Target: Aiming at apparel - Cover Story - Special Supplement Discount Store News: AM

Discount Store News, Dec 9, 1991

Value. That's been the buzzword of the apparel business for several years. Yet the term doesn't necessarily denote a single merchandising strategy. Dayton Hudson Corporation's Target division has a unique approach to giving its customers the biggest bang for their bucks.

At a time when many discounters and department stores are turning to the security and marketing appeal of national brands, Target continues to emphasize its private labels. But this strategy isn't designed solely to produce belowbrand prices. In fact, Target's own Merona and Sostanza labels represent some of the store's highest apparel price points.

The thinking behind this game plan isn't hard to understand. Target's executives reason that if buyers work with the company's trend merchandisers and quality assurance personnel to develop and produce fashionable, well-made garments that can be priced below comparable items sold at department stores or specialty operations like The Gap and The Limited, customers will beat a path to the door.

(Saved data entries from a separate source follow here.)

import Summits.NavierStokesRegularity.NavierStokesRegularity.Theses.RossbyDichotomy
import Literature.Analysis.FluidPDE.ClassicalSolution
import Literature.Analysis.FluidPDE.LerayHopf
import Literature.Analysis.FluidPDE.VectorCalculus

/-!
# `RossbyDichotomy.HandOverTime` (stmt-NavierStokesRegularity-2922) is false as soon as ONE global
# solution keeps a hyperbolic vorticity maximum forever — negative lemma modulo `EternalHyperbolicMaxSolution`

`--supports stmt-NavierStokesRegularity-2922`, lane `--negative-modulo EternalHyperbolicMaxSolution`
(refuter seat ns-typeII-critic-1, D-0081 §B; re-filing of the gen-8 pair p535037/p535040, which bounced only
because the hypothesis had been tagged for Literature relocation and the relocated copy lost its imports —
here the hypothesis is stated inline, untagged, in Literature vocabulary, exactly as
`BlowupIsLocallyDriven/Negative/BlowupIsLocallyDrivenFalseOfRigidFarStrainBlowup.lean` does).

The crux `HandOverTime` asks for a UNIVERSAL `c > 0` such that, for every `ν > 0` and every classical
Navier–Stokes solution on `ℝ³ × [0,T)` that is Leray–Hopf from a rapidly decaying datum, every HYPERBOLIC
maximum point `x` of `|curl u(t,·)|` (some unit `e` with `|⟪e, Du(t,x) e⟫| > ½‖curl u(t,x)‖`) hands over within
the scale-invariant time `c/‖curl u(t,x)‖`: at some `s ∈ [t, t + c/‖curl u(t,x)‖]` EVERY maximum point of
`|curl u(s,·)|` is elliptic (`|⟪e, Du(s,x') e⟫| ≤ ½‖curl u(s,x')‖` for all unit `e`).

**The lemma (this file).** If there is ONE viscosity `ν > 0` and ONE global classical solution `(u, p)` —
classical on every `[0,T)`, Leray–Hopf on every `[0,T)` from its rapidly decaying datum `u 0` — such that at
EVERY time `s ≥ 0` SOME maximum point of `|curl u(s,·)|` is hyperbolic (`EternalHyperbolicMaxSolution`), then
`HandOverTime` fails for every `c`: apply it on `[0, T)` with `T := c/‖curl u(0,x₀)‖ + 1` at `t = 0` and the
hyperbolic maximum point `x₀` of time `0`; the hand-over time `s` it returns lies in `[0, c/‖curl u(0,x₀)‖]`,
where the hypothesis supplies a hyperbolic maximum point — contradiction with "every maximum point at `s` is
elliptic". (Lean's `c / 0 = 0` makes the degenerate case `curl u(0,x₀) = 0` harmless: the window is `{0}`.)

**Why the hypothesis is the right modulus, and why it is not constructible here.** `c` is universal and
`c/‖ω‖_max` is scale-invariant, so an unconditional refutation needs a family of finite-energy smooth flows with
UNBOUNDED dimensionless persistence `S·‖ω(0)‖_max` of a hyperbolic maximum, or one flow with infinite persistence;
the latter is the crisp object. The steady Burgers vortex LAYER `u = (U(z), αy, −αz)` (Beronov–Kida 1996) is a
hyperbolic maximum for EVERY strain rate `α > 0` — at the maximum `M` of `|U'|`,
`sup_{|e|=1} |⟪e, Du e⟫| = α/2 + ½√(M² + α²) > M/2` — but has infinite energy; a finite-energy eternal example
needs either certified numerics on explicit Schwartz data over a compact time window plus the large-time Stokes
asymptotics of the vorticity maximum, or a perturbative construction around a truncated layer (route docstring
of item 2922, "why it might fail"; refuter kit evidence job j278329 on the item). Neither is in the tree, hence
the `--negative-modulo` lane: NO verdict change on 2922, which stays open (held), and the hypothesis is filed as a
construction item.
-/

noncomputable section

open Set

-- justification: the namespace is fixed by the negative-lemma protocol (`Theorems/<Decl>/Negative/`).
set_option linter.dupNamespace false

namespace Summit.NavierStokesRegularity.NavierStokesRegularity.Theorems.HandOverTime.Negative

/-! ### The hypothesis -/

/-- **Hypothesis `EternalHyperbolicMaxSolution` (NOT constructible in the tree; filed `--negative-modulo`).**
There are a viscosity `ν > 0` and a global classical solution `(u, p)` of unforced Navier–Stokes on `ℝ³` —
classical on every slab `[0,T)`, Leray–Hopf on every `[0,T)` from its datum `u 0`, the datum rapidly decaying
(exactly the solution class of the crux `HandOverTime`) — such that at every time `s ≥ 0` some maximum point `x`
of `‖curl (u s) ·‖` is HYPERBOLIC: some unit vector `e` has `½‖curl (u s) x‖ < |⟪e, D(u s)(x) e⟫|`. -/
def EternalHyperbolicMaxSolution : Prop :=
  ∃ (ν : ℝ) (u : ℝ → EuclideanSpace ℝ (Fin 3) → EuclideanSpace ℝ (Fin 3))
    (p : ℝ → EuclideanSpace ℝ (Fin 3) → ℝ), 0 < ν ∧
    Literature.Analysis.FluidPDE.HasRapidSpatialDecay (u 0) ∧
    (∀ T : ℝ, 0 < T →
      Literature.Analysis.FluidPDE.IsClassicalNSSolutionOn (Set.Ico 0 T) ν 0 u p ∧
      Literature.Analysis.FluidPDE.IsLerayHopfOn T ν 0 (u 0) u) ∧
    ∀ s : ℝ, 0 ≤ s → ∃ x : EuclideanSpace ℝ (Fin 3),
      (∀ y, ‖Literature.Analysis.FluidPDE.curl (u s) y‖ ≤ ‖Literature.Analysis.FluidPDE.curl (u s) x‖) ∧
      ∃ e : EuclideanSpace ℝ (Fin 3), ‖e‖ = 1 ∧
        (1 / 2 : ℝ) * ‖Literature.Analysis.FluidPDE.curl (u s) x‖ < |inner ℝ e (fderiv ℝ (u s) x e)|

/-! ### The negative lemma -/

/-- **`HandOverTime` is false modulo `EternalHyperbolicMaxSolution`.** Given the universal constant `c` of
`HandOverTime`, run it on the eternal solution restricted to `[0, T)`, `T := c/‖curl (u 0) x₀‖ + 1`, at `t = 0`
and the hyperbolic maximum point `x₀` of time `0`: the returned hand-over time `s ∈ [0, c/‖curl (u 0) x₀‖]` has
all its maximum points elliptic, contradicting the hyperbolic maximum point the hypothesis provides at `s`. -/
theorem handOverTime_false_of_eternalHyperbolicMaxSolution :
    EternalHyperbolicMaxSolution →
      ¬ Summit.NavierStokesRegularity.NavierStokesRegularity.Theses.RossbyDichotomy.HandOverTime := by
  rintro ⟨ν, u, p, hν, hdec, hsol, hhyp⟩ ⟨c, hc, hand⟩
  -- the hyperbolic maximum point at time `0`
  obtain ⟨x₀, hmax₀, e₀, he₀, hhyp₀⟩ := hhyp 0 le_rfl
  set T : ℝ := c / ‖Literature.Analysis.FluidPDE.curl (u 0) x₀‖ + 1 with hT
  have hwin : 0 ≤ c / ‖Literature.Analysis.FluidPDE.curl (u 0) x₀‖ :=
    div_nonneg hc.le (norm_nonneg _)
  have hTpos : 0 < T := by rw [hT]; linarith
  obtain ⟨hcl, hLH⟩ := hsol T hTpos
  have ht0 : (0 : ℝ) ∈ Set.Ico 0 T := ⟨le_rfl, hTpos⟩
  have hlt : 0 + c / ‖Literature.Analysis.FluidPDE.curl (u 0) x₀‖ < T := by rw [hT]; linarith
  obtain ⟨s, hs, hell⟩ := hand ν T hν hTpos u p hcl hLH hdec 0 ht0 x₀ hmax₀ ⟨e₀, he₀, hhyp₀⟩ hlt
  -- at the hand-over time `s ≥ 0` the hypothesis gives a hyperbolic maximum point: contradiction
  obtain ⟨x', hmax', e', he', hhyp'⟩ := hhyp s hs.1
  exact absurd (hell x' hmax' e' he') (not_le.mpr hhyp')

/-- Axiom-free sanity form: the implication, stated with the route decl unfolded-by-name only. -/
example : EternalHyperbolicMaxSolution →
    ¬ Summit.NavierStokesRegularity.NavierStokesRegularity.Theses.RossbyDichotomy.HandOverTime :=
  handOverTime_false_of_eternalHyperbolicMaxSolution

end Summit.NavierStokesRegularity.NavierStokesRegularity.Theorems.HandOverTime.Negative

This basic approach is backed up by a heavy sprinkling of brands, but unlike most of its competitors, the store is generally unwilling to install vendor "shops" within its doors.

Target's strategies of intensive product development, value pricing, niche marketing and carrying brands in areas where they count was evident when it opened 22 new stores on a single day in October.

The company's apparel formula has thus far been successful, but a question looms. Now that Warren Feldberg, the Harvard MBA and Bloomingdale's alumnus, who most recently served as Target's president and senior apparel merchandising strategist, has jumped ship to join Marshalls as ceo, will the equation still add up?